» **Input data**:
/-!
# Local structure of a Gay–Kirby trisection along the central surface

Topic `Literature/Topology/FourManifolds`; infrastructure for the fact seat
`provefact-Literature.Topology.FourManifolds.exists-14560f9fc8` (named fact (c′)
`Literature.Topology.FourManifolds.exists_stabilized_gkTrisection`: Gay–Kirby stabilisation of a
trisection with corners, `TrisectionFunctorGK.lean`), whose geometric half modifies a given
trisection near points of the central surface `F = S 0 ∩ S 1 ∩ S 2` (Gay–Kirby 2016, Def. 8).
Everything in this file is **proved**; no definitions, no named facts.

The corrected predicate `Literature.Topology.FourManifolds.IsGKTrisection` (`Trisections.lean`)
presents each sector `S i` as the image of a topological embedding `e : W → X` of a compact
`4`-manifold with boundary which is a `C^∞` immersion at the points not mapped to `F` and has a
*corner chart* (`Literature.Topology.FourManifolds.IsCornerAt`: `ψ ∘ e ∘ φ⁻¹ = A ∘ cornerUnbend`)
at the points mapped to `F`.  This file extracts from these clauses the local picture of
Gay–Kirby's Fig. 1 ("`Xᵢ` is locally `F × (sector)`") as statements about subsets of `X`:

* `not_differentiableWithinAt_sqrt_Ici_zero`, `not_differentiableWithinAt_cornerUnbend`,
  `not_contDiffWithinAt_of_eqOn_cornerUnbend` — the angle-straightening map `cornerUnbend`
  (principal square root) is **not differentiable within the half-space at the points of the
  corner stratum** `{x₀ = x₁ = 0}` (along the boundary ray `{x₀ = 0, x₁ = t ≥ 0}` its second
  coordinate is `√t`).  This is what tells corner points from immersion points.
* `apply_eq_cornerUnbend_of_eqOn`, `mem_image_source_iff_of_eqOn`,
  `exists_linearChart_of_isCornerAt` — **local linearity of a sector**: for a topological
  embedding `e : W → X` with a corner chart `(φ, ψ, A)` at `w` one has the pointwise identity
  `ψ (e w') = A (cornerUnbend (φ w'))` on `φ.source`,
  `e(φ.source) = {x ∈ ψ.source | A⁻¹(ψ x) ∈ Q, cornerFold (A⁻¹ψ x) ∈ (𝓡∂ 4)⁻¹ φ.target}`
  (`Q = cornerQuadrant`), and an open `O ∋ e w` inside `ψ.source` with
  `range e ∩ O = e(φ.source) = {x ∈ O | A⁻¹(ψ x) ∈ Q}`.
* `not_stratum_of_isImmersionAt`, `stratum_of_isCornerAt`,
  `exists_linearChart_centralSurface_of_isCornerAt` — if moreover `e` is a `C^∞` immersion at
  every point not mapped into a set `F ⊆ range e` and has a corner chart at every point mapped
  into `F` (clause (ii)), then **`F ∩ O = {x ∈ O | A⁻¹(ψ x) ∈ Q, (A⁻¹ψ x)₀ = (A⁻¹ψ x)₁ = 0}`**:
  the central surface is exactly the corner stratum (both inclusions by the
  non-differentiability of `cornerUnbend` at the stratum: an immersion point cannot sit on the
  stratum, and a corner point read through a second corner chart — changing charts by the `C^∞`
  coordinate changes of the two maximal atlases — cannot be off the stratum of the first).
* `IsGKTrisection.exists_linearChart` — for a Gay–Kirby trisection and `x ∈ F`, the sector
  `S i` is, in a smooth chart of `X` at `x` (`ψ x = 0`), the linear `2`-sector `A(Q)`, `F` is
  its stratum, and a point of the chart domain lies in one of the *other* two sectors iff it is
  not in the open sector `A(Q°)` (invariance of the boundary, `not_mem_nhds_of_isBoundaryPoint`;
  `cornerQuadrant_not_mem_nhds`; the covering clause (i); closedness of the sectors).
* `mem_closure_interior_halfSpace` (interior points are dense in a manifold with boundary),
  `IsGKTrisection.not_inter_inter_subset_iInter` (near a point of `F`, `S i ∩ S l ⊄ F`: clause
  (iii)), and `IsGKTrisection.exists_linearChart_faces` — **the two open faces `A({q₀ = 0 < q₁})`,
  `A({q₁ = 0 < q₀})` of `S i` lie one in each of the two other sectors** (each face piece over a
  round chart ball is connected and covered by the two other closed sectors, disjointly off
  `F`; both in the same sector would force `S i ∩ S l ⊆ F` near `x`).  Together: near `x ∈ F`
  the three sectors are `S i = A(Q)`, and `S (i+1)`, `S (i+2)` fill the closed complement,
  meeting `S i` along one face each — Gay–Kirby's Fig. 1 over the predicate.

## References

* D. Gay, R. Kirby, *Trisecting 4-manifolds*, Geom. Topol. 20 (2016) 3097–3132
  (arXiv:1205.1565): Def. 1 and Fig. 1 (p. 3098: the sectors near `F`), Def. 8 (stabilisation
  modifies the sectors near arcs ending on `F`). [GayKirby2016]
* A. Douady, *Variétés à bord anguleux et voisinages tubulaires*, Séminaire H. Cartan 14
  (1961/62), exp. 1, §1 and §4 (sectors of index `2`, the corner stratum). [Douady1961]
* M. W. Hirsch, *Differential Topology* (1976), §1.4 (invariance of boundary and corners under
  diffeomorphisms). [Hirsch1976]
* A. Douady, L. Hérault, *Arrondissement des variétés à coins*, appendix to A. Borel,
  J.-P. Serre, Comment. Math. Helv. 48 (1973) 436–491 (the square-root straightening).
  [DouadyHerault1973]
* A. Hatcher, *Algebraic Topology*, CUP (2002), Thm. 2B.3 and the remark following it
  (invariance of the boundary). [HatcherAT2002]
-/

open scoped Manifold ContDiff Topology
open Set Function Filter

» **Brief**:
Everything from the first line of the data through the line holding "trisection near points" should be output exactly, and no other lines.

» **Worked solution**:
/-!
# Local structure of a Gay–Kirby trisection along the central surface

Topic `Literature/Topology/FourManifolds`; infrastructure for the fact seat
`provefact-Literature.Topology.FourManifolds.exists-14560f9fc8` (named fact (c′)
`Literature.Topology.FourManifolds.exists_stabilized_gkTrisection`: Gay–Kirby stabilisation of a
trisection with corners, `TrisectionFunctorGK.lean`), whose geometric half modifies a given
trisection near points of the central surface `F = S 0 ∩ S 1 ∩ S 2` (Gay–Kirby 2016, Def. 8).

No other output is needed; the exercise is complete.